Quantum statistics of a three-level maser

Abstract: Lasers and masers have numerous uses in today’s society. Improving our understanding of the underlying physics and its application is thus of great importance. In this paper, the physics of a three-level maser when treated as a heat-engine was investigated: certain levels were coupled to thermal-reservoirs, effectively allowing for pumping without an external bias. The thermodynamical treatment for a three-level maser stems from the Scovil & Schulz-Dubois maser, who first discussed and theorized this model. This treatment allows for investigation of the laws of thermodynamics when applied to a system of quantum-mechanical nature, as well as the intricacy of the underlying physics. Under the assumption that the system is governed by Lindblad’s master equation, one solved the differential equation, numerically, with two methods: Euler’s-, and Runge-Kutta’s method. Comparing the two methods, yielded in the use of Runge-Kutta’s method for further simulations.

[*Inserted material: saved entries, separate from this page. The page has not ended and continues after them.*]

import Literature.MathematicalPhysics.QuantumLattice.HubbardSzSectorLadder
import HarnessLib

/-!
# The `(N↑, N↓)` sector is spanned by its configurations — a frame spans the sector iff it
reaches every configuration vector

Elementary linear algebra (Horn–Johnson, *Matrix Analysis* (2013) §0.2.7: `Φ y` is a linear
combination of the columns of `Φ`, so `range Φ` contains a coordinate subspace as soon as it
contains each of its standard basis vectors) applied to the coordinate sectors of the Hubbard
Fock space (Lieb, PRL **62** (1989) 1201, eq. (2) and proof of Theorem 1: the joint sector
`(N, S^z) = (a + b, (a - b)/2)` is the span of the occupation-number configurations `|α↑ ∪ β↓⟩`
with `|α| = a`, `|β| = b` — `mem_szSector_iff_isInSector`).

Use (finite-size certification, e.g. symmetry-adapted / orbit-sum frames `Φ` of an exact-
diagonalisation sector): the hypothesis "the frame `Φ` spans the sector" of a sector-block
certificate is discharged by a family of SMALL exact identities `Φ *ᵥ w s = e_s`, one per
configuration `s` of the sector (each involving only the frame columns supported on the symmetry
orbit of `s`), instead of a dimension count.

## Contents

* `exists_mulVec_eq_of_single_certs` — generic: if `Φ *ᵥ w s = Pi.single s 1` for every `s` with
  `S s`, then every `v` vanishing off `S` is `Φ *ᵥ y` for some `y`.
* `IsInSector.exists_mulVec_eq_of_config_certs`, `exists_mulVec_eq_of_config_certs_of_mem_szSector`,
  `exists_mulVec_eq_of_config_certs_of_mem_szSector_two_mul_zero` — the sector versions
  (`IsInSector a b`, `szSector (a + b) ((a - b)/2)`, `szSector (2 n) 0`).
-/

namespace Literature.MathematicalPhysics.QuantumLattice

open Matrix Finset HubbardWave0
open scoped ComplexOrder

section Generic

variable {ι κ R : Type*} [Fintype ι] [DecidableEq ι] [Fintype κ] [CommSemiring R]

/-- **Column-space criterion on a coordinate subspace.** If every standard basis vector `e_s`,
`s ∈ S`, is `Φ *ᵥ w s` for an explicit coefficient vector `w s`, then every vector supported on `S`
lies in the range of `Φ`: `v = Φ *ᵥ (∑ s, v s • w s)`.
Horn–Johnson (2013) §0.2.7 (the range of `Φ` is its column space). [cite: HornJohnson2013, §0.2.7] -/
theorem exists_mulVec_eq_of_single_certs (Φ : Matrix ι κ R) (S : ι → Prop) (w : ι → κ → R)
    (hw : ∀ s, S s → Φ *ᵥ w s = Pi.single s 1) (v : ι → R) (hv : ∀ s, ¬ S s → v s = 0) :
    ∃ y : κ → R, Φ *ᵥ y = v := by
  classical
  refine ⟨∑ s, v s • w s, ?_⟩
  have hterm : ∀ s, Φ *ᵥ (v s • w s) = v s • (Pi.single s 1 : ι → R) := by
    intro s
    by_cases hs : S s
    · rw [mulVec_smul, hw s hs]
    · rw [hv s hs, zero_smul, zero_smul, mulVec_zero]
  rw [mulVec_sum]
  simp_rw [hterm]
  ext j
  simp [Finset.sum_apply, Pi.single_apply]

end Generic

section Sector

variable {Λ : Type*} [LinearOrder Λ] [Fintype Λ] {κ : Type*} [Fintype κ]

/-- **The coordinate sector `(N↑, N↓) = (a, b)` is spanned by its configurations**, certificate
form: if the frame `Φ` reaches every configuration vector `e_s` with `|upPart s| = a`,
`|downPart s| = b` (`Φ *ᵥ w s = e_s`), then every `ψ` in the sector is `Φ *ᵥ y`.
Lieb, PRL 62 (1989) 1201, eq. (2) / proof of Thm 1 (the sector is the span of the `|α↑ ∪ β↓⟩`);
Horn–Johnson (2013) §0.2.7. [cite: LiebPRL1989, eq. (2)] -/
theorem IsInSector.exists_mulVec_eq_of_config_certs {a b : ℕ}
    (Φ : Matrix (Finset (Orb Λ)) κ ℂ) (w : Finset (Orb Λ) → κ → ℂ)
    (hw : ∀ s, (upPart s).card = a ∧ (downPart s).card = b → Φ *ᵥ w s = Pi.single s 1)
    {ψ : Fock (Orb Λ)} (hψ : IsInSector a b ψ) : ∃ y : κ → ℂ, Φ *ᵥ y = ψ :=
  exists_mulVec_eq_of_single_certs Φ (fun s => (upPart s).card = a ∧ (downPart s).card = b) w hw ψ
    hψ

/-- **The joint sector `(N, S^z) = (a + b, (a - b)/2)` is spanned by its configurations**,
certificate form (via `mem_szSector_iff_isInSector`).
Lieb, PRL 62 (1989) 1201, eq. (2); Horn–Johnson (2013) §0.2.7. [cite: LiebPRL1989, eq. (2)] -/
theorem exists_mulVec_eq_of_config_certs_of_mem_szSector (a b : ℕ)
    (Φ : Matrix (Finset (Orb Λ)) κ ℂ) (w : Finset (Orb Λ) → κ → ℂ)
    (hw : ∀ s, (upPart s).card = a ∧ (downPart s).card = b → Φ *ᵥ w s = Pi.single s 1) :
    ∀ ψ ∈ szSector (Λ := Λ) (a + b) (((a : ℝ) - b) / 2), ∃ y : κ → ℂ, Φ *ᵥ y = ψ :=
  fun _ hψ =>
    IsInSector.exists_mulVec_eq_of_config_certs Φ w hw ((mem_szSector_iff_isInSector a b _).1 hψ)

/-- **The `S^z = 0` sector with `2n` electrons is spanned by its `(n, n)` configurations**,
certificate form — the shape of the `spans` hypothesis of an exact-diagonalisation sector-block
certificate (`szSector (2 n) 0`).
Lieb, PRL 62 (1989) 1201, eq. (2); Horn–Johnson (2013) §0.2.7. [cite: LiebPRL1989, eq. (2)] -/
theorem exists_mulVec_eq_of_config_certs_of_mem_szSector_two_mul_zero (n : ℕ)
    (Φ : Matrix (Finset (Orb Λ)) κ ℂ) (w : Finset (Orb Λ) → κ → ℂ)
    (hw : ∀ s, (upPart s).card = n ∧ (downPart s).card = n → Φ *ᵥ w s = Pi.single s 1) :
    ∀ ψ ∈ szSector (Λ := Λ) (2 * n) 0, ∃ y : κ → ℂ, Φ *ᵥ y = ψ := by
  rw [szSector_two_mul_zero_eq n]
  exact exists_mulVec_eq_of_config_certs_of_mem_szSector n n Φ w hw

end Sector

end Literature.MathematicalPhysics.QuantumLattice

For a set of initial-conditions, one found Rabi-oscillations between the atomic ground state, and the corresponding first excited state, when initially starting the system. Moreover, the entropy of the cavity increased in time, as expected. The Rabi-oscillations affected the time-derivative of S. Lastly, an initial-condition constructed by a Glauber-state was simulated; the mean field of ˆa oscillates in time, which is expected since one effectively treats the system as a classical harmonic oscillator.